Conotrachelus nenuphar

Major NA peach and apple pest. Diagnostic CRESCENT-SHAPED CUT on developing fruits.

Curated and rated by Sheriff Six-Legs and The Wild Pest field team · Six Legs Score™ (81/100, Outlaw tier) · Published Apr 25, 2026 · Updated Apr 28, 2026 · Released CC BY 4.0

81Six Legs
Six Legs Score™
81 / 100

The plum curculio is one of the most economically important PEACH AND APPLE PESTS in North America — a small (4-6 mm) snout weevil that produces the diagnostic 'CRESCENT-SHAPED CUT' on developing fruits.
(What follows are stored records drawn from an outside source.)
import Mathlib
import HarnessLib
import Literature.Analysis.FluidPDE.Tao2016AveragedNS.LocalCascadeSolutions
import Literature.Analysis.FluidPDE.Tao2016AveragedNS.RenormalisedCascadeWaves
import Literature.Analysis.FluidPDE.Tao2016AveragedNS.SelfSimilarCascadeBlowup
import Literature.Analysis.FluidPDE.Tao2016AveragedNS.BoundedEternalSolutions
import Summits.NavierStokesRegularity.NavierStokesRegularity.Theses.TaoLadderRungTwoBreak
import Summits.NavierStokesRegularity.NavierStokesRegularity.Theorems.TaoLadderRungTwoBreakNoSurvivingEternalViscBddOneSmallActionRung

/-!
# The SMALL-PROFILE-ACTION slice of K1(1) `TaoLadderRungTwoBreak.NoSurvivingDSSOne` (stmt-NavierStokesRegularity-20205)
# — period-free

MODEL lattice ODEs only (Tao 2016 §4, §6.4; cell vocabulary `IsDSSWave`, `dssEmbed`, `Surviving`); nothing here is a
statement about the Navier–Stokes equations; no summit, crux or rung LEAF is proved
(`--supports stmt-NavierStokesRegularity-20205`).

The small-action slice of K1ᵛ(1) (`…NoSurvivingEternalViscBddOneSmallActionRung.noSurvivingEternalViscBdd_rung_smallAction`:
a uniformly bounded admissible eternal solution all of whose per-shell actions are `≤ 1/400` is not forward
(S₁)-surviving, any `ε₀ ∈ (0,1]`, any table of any class) transported to admissible DSS blow-up waves through the
shell-wise embedding `dssEmbed` (tree: `IsDSSWave.isEternal_dssEmbed`, `uniformBound_dssEmbed`,
`eternalSurvivingFwd_dssEmbed`): the per-shell action of the embedding is the action `∫‖Φ_r‖` of ONE profile
(`integral_norm_dssEmbed`), so

* `noSurvivingDSS_rung_smallProfileAction` — **K1(1) HOLDS, with threshold `εs = 1`, for admissible DSS waves all of
  whose PROFILES have action `∫‖Φ_r‖ ≤ 1/400`** — every period `q`, shape permutation, delay, every class
  `InTableClass R`; equivalently a non-trivial (S₁)-surviving admissible DSS wave has SOME profile of action `> 1/400`
  (`exists_profile_action_gt_of_surviving`).  This slice is PERIOD-FREE, unlike the bounded-`dssAction` slice of
  `…NoSurvivingDSSOneActionFloor` (whose action exponent sums all `q` profiles and grows like `log(1/ε₀)`); the two
  are complementary.  Case of the crux by name: `smallProfileAction_of_noSurvivingDSSOne`.
-/

noncomputable section

-- the summit and its single sub-problem share the name (CONVENTIONS §1)
set_option linter.dupNamespace false

namespace Summit.NavierStokesRegularity.NavierStokesRegularity.Theorems.NoSurvivingDSSOne.SmallProfileAction

open Set Filter Topology MeasureTheory
open Literature.Analysis.FluidPDE Literature.Analysis.FluidPDE.TaoCascade
open Summit.NavierStokesRegularity.NavierStokesRegularity.Theses.TaoLadderRungTwoBreak
open Summit.NavierStokesRegularity.NavierStokesRegularity.Theorems.NoSurvivingEternalViscBddOne.SmallAction

variable {ρ : Type*} [Fintype ρ] {m : ℕ}

omit [Fintype ρ] in
/-- The per-shell action of the eternal solution carried by a DSS wave is the action of one profile:
`∫‖(dssEmbed π T Φ r₀) n‖ = ∫‖Φ_{πⁿ r₀}‖`. [cite: Tao2016AveragedNS, §4 Lemma 4.1 (4.8), §6.4; cell vocabulary (`dssEmbed`)] -/
theorem integral_norm_dssEmbed (π : Equiv.Perm ρ) (T : ℝ) (Φ : ρ → ℝ → Em m) (r₀ : ρ) (n : ℤ) :
    ∫ σ, ‖dssEmbed π T Φ r₀ n σ‖ = ∫ x, ‖Φ ((π ^ n) r₀) x‖ := by
  simp only [dssEmbed]
  exact MeasureTheory.integral_sub_right_eq_self (fun x => ‖Φ ((π ^ n) r₀) x‖) ((n : ℝ) * T)

/-- **K1(1) ON THE SMALL-PROFILE-ACTION CLASS (period-free).**  For every spread `R`: for all `ε₀ ∈ (0, 1]`, every
table of `InTableClass R`, every admissible DSS wave (any period `q`, shape permutation `π`, delay `T`) that is
(S₁)-surviving and all of whose profiles have action `∫‖Φ_r‖ ≤ 1/400` is trivial.
[cite: Tao2016AveragedNS, §4 Thm. 4.2 (statement shape), Lemma 4.1 (4.8)–(4.10), §6.4; tree embedding lemmas + `…SmallActionRung`] -/
theorem noSurvivingDSS_rung_smallProfileAction (R : ℝ) :
    ∀ ε₀ : ℝ, 0 < ε₀ → ε₀ ≤ 1 →
      ∀ α : Fin 4 → Fin 4 → Fin 4 → ℤ × ℤ × ℤ → ℝ, InTableClass R α →
        ∀ (q : ℕ) (π : Equiv.Perm (Fin q)) (T : ℝ) (Φ : Fin q → ℝ → Em 4),
          IsDSSWave ε₀ α π T Φ → Surviving 1 ε₀ T → (∀ r, ∫ x, ‖Φ r x‖ ≤ 1 / 400) → ∀ r x, Φ r x = 0 := by
  intro ε₀ hε₀ hle α hα q π T Φ hW hS hact r x
  by_contra hne
  have hsurv : EternalSurvivingFwd 1 ε₀ (dssEmbed π T Φ r) := eternalSurvivingFwd_dssEmbed hε₀ hW.delay_pos hS hne
  have hM : ∀ n : ℤ, ∫ σ, ‖dssEmbed π T Φ r n σ‖ ≤ 1 / 400 := fun n => by
    rw [integral_norm_dssEmbed]; exact hact _
  exact noSurvivingEternalViscBdd_rung_smallAction R ε₀ hε₀ hle α hα 0 (dssEmbed π T Φ r)
    (hW.isEternal_dssEmbed r).isEternalVisc (uniformBound_dssEmbed hW r) hM hsurv

/-- Equivalently: **a non-trivial (S₁)-surviving admissible DSS wave (`ε₀ ≤ 1`, any class) has SOME profile of
action `> 1/400`.** [cite: Tao2016AveragedNS, §4 Thm. 4.2 (statement shape), §6.4; this file] -/
theorem exists_profile_action_gt_of_surviving {R ε₀ : ℝ} (hε₀ : 0 < ε₀) (hle : ε₀ ≤ 1)
    {α : Fin 4 → Fin 4 → Fin 4 → ℤ × ℤ × ℤ → ℝ} (hα : InTableClass R α) {q : ℕ} {π : Equiv.Perm (Fin q)}
    {T : ℝ} {Φ : Fin q → ℝ → Em 4} (hW : IsDSSWave ε₀ α π T Φ) (hS : Surviving 1 ε₀ T) (hne : ∃ r x, Φ r x ≠ 0) :
    ∃ r, 1 / 400 < ∫ x, ‖Φ r x‖ := by
  by_contra hno
  push Not at hno
  obtain ⟨r, x, hrx⟩ := hne
  exact hrx (noSurvivingDSS_rung_smallProfileAction R ε₀ hε₀ hle α hα q π T Φ hW hS hno r x)

/-- The slice IS a case of the crux `NoSurvivingDSSOne` (with the crux's threshold, any budget).
[cite: Tao2016AveragedNS, §4 Thm. 4.2 (statement shape); cell vocabulary] -/
theorem smallProfileAction_of_noSurvivingDSSOne (hK : NoSurvivingDSSOne) (R M₀ : ℝ) (hR : 1 ≤ R) :
    ∃ εs : ℝ, 0 < εs ∧ ∀ ε₀ : ℝ, 0 < ε₀ → ε₀ ≤ εs →
      ∀ α : Fin 4 → Fin 4 → Fin 4 → ℤ × ℤ × ℤ → ℝ, InTableClass R α →
        ∀ (q : ℕ) (π : Equiv.Perm (Fin q)) (T : ℝ) (Φ : Fin q → ℝ → Em 4),
          IsDSSWave ε₀ α π T Φ → Surviving 1 ε₀ T → (∀ r, ∫ x, ‖Φ r x‖ ≤ M₀) → ∀ r x, Φ r x = 0 := by
  obtain ⟨εs, hεs, H⟩ := hK R hR
  exact ⟨εs, hεs, fun ε₀ hε₀ hle α hα q π T Φ hW hS _ => H ε₀ hε₀ hle α hα q π T Φ hW hS⟩

end Summit.NavierStokesRegularity.NavierStokesRegularity.Theorems.NoSurvivingDSSOne.SmallProfileAction

end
Female plum curculios make a SPECIFIC EGG-LAYING WOUND consisting of two cuts: a circular puncture where the egg is deposited, plus a CRESCENT-SHAPED CUT just below the puncture (the crescent cut is thought to ISOLATE the egg-laying site and prevent the developing fruit from compressing and crushing the egg). The crescent-cut signature is one of the most-recognized fruit damage patterns in NA orchard agriculture. Annual NA fruit losses to plum curculio total tens to hundreds of millions of dollars.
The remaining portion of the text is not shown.